WORK REQUEST: The sole answer should be the number of lines in the material below that hold "only".

SOURCE INFORMATION:
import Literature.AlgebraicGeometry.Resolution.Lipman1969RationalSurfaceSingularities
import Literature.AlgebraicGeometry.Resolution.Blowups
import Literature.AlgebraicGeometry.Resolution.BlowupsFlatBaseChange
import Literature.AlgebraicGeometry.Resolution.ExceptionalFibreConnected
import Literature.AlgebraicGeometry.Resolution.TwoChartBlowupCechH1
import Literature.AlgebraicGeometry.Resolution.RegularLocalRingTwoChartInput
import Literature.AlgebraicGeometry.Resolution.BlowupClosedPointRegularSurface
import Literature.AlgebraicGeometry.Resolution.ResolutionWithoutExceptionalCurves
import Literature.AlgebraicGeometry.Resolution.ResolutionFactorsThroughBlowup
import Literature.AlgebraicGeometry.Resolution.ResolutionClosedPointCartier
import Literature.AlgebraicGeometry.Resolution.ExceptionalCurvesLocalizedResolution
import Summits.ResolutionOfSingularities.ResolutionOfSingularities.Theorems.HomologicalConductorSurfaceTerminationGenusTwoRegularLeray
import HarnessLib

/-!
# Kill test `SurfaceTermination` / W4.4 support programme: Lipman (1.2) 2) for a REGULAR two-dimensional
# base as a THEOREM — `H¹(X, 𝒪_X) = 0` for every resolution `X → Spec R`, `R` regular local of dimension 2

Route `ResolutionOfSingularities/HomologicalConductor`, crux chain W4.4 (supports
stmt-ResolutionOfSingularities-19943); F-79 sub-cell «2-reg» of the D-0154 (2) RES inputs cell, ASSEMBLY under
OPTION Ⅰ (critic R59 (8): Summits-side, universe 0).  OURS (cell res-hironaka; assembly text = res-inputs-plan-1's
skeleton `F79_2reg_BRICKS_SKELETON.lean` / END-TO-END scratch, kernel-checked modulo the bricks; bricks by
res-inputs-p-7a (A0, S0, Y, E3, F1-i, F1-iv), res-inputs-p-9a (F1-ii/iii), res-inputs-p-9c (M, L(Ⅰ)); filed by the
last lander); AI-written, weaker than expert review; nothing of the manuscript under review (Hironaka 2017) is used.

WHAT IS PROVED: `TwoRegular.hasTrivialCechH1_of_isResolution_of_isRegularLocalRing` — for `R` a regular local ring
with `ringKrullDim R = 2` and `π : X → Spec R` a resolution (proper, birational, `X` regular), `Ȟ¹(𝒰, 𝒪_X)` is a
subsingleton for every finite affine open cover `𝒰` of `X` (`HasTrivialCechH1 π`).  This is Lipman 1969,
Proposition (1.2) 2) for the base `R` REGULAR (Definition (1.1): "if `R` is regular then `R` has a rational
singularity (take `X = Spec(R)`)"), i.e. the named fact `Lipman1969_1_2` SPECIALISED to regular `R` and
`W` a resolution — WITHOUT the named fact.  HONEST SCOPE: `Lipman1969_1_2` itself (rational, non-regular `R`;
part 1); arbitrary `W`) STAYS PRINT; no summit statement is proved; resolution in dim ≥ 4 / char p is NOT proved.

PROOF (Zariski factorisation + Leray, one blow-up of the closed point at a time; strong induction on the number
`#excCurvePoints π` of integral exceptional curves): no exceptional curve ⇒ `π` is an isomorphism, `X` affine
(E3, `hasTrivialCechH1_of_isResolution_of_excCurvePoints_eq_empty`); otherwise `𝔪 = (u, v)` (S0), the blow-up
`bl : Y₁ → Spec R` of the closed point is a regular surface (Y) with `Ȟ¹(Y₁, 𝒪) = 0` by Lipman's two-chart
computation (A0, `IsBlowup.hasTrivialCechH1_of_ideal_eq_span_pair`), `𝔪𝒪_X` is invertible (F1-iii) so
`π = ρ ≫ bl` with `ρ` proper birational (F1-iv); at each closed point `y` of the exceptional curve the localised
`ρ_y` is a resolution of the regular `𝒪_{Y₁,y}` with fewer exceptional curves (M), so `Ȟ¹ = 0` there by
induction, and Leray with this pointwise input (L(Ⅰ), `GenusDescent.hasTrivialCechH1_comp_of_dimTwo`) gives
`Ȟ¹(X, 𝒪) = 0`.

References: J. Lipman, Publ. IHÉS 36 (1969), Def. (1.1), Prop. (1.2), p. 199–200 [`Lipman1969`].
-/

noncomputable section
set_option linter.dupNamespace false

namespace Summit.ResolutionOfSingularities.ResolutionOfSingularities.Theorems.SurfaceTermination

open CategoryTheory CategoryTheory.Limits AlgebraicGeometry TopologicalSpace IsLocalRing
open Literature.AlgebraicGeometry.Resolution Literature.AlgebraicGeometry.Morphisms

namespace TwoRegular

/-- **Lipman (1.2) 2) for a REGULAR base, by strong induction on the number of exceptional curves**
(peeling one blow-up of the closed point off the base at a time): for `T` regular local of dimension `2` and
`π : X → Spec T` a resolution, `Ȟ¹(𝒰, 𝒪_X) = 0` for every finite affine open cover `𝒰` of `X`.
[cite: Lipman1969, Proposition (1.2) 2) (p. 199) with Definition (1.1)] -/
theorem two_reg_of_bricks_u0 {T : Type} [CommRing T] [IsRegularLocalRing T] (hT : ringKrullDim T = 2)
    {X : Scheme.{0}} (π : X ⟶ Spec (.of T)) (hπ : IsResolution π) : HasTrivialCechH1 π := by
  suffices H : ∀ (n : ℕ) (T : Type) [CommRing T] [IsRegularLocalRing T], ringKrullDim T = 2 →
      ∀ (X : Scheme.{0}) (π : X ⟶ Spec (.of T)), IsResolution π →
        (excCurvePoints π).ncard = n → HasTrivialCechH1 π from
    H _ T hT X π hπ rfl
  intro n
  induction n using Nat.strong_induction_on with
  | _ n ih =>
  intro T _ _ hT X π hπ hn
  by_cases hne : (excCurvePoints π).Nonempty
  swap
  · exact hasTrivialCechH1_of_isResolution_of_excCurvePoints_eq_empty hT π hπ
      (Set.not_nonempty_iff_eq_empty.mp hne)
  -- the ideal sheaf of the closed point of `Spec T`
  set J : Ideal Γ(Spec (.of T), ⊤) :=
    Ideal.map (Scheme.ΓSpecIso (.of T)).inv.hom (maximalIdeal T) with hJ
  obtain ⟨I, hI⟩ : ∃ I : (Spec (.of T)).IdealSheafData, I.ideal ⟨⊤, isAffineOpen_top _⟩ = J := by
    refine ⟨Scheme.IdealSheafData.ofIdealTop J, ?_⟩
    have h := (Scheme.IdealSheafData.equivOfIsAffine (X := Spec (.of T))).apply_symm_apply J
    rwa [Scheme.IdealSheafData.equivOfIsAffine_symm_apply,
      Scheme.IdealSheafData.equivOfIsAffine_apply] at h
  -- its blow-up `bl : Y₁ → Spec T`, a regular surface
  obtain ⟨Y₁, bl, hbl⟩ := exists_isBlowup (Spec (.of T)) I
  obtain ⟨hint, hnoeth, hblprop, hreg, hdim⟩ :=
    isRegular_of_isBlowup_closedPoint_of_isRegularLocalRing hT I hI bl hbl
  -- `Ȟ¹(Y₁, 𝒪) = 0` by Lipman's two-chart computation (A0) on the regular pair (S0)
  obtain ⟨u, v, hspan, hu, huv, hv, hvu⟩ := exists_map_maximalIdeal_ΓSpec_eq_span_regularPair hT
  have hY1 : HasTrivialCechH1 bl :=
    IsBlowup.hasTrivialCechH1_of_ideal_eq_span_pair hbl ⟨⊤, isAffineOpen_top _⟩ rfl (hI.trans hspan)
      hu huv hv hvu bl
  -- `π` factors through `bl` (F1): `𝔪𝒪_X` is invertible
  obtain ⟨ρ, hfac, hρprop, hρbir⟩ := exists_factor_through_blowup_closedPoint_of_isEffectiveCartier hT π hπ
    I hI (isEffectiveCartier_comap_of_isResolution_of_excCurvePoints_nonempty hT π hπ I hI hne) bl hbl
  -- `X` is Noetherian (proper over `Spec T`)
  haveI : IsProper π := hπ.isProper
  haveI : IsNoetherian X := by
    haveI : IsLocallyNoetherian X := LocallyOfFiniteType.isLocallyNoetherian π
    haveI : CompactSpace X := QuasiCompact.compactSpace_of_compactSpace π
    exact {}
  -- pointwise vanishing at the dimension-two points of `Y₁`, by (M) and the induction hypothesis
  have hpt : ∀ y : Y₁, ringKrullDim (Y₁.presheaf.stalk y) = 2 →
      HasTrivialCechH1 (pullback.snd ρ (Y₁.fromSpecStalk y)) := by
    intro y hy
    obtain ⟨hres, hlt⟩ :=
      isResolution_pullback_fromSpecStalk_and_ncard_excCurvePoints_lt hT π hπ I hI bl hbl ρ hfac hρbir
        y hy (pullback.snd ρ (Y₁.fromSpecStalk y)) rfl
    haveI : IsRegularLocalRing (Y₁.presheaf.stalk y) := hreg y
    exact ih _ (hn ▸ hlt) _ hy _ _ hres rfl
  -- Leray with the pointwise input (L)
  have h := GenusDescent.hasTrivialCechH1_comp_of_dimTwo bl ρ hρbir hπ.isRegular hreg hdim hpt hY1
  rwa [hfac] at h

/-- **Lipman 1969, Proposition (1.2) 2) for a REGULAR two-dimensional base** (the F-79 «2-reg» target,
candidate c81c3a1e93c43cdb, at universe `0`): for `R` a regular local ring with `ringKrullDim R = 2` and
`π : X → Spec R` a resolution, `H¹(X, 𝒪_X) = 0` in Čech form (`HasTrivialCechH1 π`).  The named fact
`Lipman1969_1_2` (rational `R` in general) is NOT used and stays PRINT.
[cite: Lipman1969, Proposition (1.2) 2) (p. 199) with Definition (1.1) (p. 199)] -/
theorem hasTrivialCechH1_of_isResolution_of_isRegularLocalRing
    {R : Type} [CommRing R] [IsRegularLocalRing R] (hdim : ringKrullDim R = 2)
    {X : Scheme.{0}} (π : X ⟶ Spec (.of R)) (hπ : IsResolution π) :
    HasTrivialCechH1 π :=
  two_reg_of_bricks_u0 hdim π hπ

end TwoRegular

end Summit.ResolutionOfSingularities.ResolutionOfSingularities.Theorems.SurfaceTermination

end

--

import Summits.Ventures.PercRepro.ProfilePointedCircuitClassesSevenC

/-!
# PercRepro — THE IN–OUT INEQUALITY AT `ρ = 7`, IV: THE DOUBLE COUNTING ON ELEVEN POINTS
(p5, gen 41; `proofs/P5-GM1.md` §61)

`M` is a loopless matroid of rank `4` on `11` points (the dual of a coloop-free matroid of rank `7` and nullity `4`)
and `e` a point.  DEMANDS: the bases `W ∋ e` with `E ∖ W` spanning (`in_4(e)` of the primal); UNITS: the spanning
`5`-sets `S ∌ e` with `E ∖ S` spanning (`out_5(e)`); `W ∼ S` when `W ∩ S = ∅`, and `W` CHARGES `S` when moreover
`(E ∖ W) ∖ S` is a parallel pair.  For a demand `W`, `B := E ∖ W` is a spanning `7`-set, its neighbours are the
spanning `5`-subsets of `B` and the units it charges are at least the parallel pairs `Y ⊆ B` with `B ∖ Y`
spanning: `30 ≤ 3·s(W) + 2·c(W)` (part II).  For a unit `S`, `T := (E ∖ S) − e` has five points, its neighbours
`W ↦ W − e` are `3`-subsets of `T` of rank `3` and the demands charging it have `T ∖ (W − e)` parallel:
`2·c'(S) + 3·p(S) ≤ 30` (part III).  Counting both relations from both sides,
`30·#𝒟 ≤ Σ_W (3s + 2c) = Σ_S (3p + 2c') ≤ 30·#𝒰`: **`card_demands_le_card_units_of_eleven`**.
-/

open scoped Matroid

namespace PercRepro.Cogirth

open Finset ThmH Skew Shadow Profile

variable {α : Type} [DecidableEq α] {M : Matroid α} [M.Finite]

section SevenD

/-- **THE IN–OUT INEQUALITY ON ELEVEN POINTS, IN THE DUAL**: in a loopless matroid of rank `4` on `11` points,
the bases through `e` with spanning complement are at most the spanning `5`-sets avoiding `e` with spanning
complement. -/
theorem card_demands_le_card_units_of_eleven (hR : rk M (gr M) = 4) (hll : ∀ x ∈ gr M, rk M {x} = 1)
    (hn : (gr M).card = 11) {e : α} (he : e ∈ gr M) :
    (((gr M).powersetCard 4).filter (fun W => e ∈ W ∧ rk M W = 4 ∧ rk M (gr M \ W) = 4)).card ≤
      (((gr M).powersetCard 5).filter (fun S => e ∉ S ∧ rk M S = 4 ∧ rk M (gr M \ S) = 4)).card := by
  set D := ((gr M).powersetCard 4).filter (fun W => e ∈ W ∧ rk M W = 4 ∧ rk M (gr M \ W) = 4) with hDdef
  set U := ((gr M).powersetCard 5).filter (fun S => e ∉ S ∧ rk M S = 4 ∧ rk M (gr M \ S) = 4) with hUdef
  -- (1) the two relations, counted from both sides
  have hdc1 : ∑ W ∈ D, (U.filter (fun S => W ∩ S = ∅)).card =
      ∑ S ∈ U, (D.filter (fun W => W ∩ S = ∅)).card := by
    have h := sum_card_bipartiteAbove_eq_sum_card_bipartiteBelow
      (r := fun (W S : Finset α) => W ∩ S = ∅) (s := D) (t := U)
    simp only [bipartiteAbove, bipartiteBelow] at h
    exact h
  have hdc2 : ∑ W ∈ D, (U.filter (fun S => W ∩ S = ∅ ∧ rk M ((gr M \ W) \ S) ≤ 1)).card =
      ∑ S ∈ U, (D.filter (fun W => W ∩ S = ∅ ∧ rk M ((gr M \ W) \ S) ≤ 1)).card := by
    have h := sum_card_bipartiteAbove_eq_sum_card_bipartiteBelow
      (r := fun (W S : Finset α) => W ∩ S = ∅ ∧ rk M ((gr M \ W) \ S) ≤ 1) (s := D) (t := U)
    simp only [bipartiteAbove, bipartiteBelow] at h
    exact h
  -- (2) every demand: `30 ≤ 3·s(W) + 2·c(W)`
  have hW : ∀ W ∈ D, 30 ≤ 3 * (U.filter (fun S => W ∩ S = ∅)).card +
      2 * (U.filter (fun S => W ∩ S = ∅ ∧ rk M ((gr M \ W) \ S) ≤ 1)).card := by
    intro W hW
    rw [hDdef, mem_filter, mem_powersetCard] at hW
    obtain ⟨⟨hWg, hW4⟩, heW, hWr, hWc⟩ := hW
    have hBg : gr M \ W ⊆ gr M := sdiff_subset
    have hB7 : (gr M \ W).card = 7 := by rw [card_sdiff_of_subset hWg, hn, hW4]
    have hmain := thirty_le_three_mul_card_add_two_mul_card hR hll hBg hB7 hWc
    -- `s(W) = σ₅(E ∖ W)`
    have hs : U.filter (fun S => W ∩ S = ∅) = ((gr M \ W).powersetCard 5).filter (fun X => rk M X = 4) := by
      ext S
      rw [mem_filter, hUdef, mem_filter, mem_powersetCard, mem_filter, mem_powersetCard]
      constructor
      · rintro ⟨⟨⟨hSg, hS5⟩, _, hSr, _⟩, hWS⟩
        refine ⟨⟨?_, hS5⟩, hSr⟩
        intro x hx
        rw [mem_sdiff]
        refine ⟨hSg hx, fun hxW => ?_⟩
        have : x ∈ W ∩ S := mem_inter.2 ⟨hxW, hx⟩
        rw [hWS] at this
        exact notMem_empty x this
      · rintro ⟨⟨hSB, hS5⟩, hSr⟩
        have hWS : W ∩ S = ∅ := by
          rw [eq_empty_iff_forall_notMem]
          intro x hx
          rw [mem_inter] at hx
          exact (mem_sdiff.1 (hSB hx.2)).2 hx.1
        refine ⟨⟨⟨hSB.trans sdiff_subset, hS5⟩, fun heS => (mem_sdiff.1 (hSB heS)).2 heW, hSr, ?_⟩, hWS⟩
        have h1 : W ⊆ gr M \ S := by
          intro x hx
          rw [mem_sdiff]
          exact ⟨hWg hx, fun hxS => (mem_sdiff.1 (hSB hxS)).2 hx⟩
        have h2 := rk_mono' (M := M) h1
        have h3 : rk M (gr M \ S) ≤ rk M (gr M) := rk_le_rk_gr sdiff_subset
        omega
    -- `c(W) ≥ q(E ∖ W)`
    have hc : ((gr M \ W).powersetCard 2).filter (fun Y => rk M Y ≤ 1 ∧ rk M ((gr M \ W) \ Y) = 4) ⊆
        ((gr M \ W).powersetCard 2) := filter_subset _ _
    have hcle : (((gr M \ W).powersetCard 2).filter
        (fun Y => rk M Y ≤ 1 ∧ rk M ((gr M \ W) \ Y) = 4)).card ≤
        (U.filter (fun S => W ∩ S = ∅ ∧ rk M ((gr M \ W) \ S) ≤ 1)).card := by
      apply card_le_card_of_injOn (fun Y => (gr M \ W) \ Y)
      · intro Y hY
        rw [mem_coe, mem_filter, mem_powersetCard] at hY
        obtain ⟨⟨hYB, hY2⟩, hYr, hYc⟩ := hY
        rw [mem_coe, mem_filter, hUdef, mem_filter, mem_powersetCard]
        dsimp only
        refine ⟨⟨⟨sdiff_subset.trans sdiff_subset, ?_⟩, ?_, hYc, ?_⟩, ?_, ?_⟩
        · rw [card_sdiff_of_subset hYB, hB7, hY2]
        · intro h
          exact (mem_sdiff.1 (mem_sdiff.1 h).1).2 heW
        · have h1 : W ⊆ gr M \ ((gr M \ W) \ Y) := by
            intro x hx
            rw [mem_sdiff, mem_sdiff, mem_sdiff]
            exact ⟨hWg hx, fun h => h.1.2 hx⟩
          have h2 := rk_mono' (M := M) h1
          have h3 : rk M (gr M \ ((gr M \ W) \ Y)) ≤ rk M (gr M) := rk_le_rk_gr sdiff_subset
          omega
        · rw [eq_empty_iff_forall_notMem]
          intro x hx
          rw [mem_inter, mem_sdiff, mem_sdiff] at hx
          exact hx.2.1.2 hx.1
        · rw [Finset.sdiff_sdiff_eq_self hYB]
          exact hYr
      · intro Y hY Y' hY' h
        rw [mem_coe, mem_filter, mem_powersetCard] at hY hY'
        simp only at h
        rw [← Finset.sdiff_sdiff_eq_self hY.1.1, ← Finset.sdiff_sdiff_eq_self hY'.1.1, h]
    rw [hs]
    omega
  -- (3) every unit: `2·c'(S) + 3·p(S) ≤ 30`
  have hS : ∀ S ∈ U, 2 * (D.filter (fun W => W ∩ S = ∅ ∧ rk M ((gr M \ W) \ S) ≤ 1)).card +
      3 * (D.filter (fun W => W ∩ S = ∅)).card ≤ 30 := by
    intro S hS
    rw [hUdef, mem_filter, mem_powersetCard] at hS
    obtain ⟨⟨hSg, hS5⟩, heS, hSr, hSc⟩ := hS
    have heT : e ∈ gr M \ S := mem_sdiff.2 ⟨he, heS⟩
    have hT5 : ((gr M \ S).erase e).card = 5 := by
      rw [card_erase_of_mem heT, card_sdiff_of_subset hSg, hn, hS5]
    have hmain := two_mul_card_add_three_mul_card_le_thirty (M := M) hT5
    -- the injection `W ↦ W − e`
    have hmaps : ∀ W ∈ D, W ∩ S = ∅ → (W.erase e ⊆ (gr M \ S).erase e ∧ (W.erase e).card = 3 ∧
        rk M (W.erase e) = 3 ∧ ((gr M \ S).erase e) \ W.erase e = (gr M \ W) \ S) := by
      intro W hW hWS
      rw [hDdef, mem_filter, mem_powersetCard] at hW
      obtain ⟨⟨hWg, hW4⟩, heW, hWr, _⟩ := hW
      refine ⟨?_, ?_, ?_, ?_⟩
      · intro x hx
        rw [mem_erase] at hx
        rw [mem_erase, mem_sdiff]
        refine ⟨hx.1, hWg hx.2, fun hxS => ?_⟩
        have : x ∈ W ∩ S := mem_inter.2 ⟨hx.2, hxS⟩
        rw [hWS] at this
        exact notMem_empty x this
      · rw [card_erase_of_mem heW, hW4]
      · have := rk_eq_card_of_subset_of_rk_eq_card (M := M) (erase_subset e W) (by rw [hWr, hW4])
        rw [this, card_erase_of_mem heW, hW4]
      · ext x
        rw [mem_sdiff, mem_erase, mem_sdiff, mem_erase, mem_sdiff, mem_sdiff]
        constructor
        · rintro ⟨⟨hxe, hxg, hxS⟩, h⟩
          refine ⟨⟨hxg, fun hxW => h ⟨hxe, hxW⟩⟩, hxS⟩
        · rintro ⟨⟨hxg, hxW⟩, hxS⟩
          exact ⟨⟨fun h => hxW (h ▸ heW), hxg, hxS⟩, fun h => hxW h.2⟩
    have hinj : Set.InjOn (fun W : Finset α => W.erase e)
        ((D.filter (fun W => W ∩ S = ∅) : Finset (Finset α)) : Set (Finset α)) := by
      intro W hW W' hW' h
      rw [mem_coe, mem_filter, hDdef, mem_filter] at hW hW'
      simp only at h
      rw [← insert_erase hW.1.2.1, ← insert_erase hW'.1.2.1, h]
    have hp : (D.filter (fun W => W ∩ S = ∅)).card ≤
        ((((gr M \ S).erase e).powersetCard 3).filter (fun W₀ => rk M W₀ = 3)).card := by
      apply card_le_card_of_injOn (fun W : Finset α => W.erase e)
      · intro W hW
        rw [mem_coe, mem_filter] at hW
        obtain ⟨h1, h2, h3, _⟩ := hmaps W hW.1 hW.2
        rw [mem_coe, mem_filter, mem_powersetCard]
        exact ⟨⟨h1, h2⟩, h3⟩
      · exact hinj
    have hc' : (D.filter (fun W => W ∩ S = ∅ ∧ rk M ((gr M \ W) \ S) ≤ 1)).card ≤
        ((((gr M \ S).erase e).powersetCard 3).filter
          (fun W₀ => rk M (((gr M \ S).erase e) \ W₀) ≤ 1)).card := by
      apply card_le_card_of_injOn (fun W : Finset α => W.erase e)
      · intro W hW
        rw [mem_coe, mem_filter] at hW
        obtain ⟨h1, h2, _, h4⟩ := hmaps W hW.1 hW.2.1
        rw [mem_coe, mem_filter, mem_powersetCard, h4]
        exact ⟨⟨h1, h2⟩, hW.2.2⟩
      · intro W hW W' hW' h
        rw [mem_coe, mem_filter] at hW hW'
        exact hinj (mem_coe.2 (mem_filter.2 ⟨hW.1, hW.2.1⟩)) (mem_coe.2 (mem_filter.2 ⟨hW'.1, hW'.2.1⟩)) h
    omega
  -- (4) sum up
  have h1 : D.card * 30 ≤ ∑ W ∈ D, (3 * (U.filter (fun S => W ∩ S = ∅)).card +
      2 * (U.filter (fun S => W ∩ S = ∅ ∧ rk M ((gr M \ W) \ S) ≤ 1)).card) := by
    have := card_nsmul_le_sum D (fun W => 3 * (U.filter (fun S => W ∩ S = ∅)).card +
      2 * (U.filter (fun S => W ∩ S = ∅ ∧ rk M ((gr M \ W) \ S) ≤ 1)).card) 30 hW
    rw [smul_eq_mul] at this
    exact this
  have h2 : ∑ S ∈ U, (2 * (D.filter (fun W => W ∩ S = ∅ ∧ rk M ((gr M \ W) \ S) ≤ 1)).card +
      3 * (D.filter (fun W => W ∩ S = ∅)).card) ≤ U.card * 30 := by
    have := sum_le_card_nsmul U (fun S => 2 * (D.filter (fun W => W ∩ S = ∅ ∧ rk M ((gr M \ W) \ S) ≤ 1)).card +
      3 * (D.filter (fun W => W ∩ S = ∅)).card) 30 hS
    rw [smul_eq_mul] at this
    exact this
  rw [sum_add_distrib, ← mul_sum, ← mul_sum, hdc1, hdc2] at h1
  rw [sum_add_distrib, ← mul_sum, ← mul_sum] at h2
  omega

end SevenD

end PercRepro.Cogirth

WRITTEN SOLUTION: 5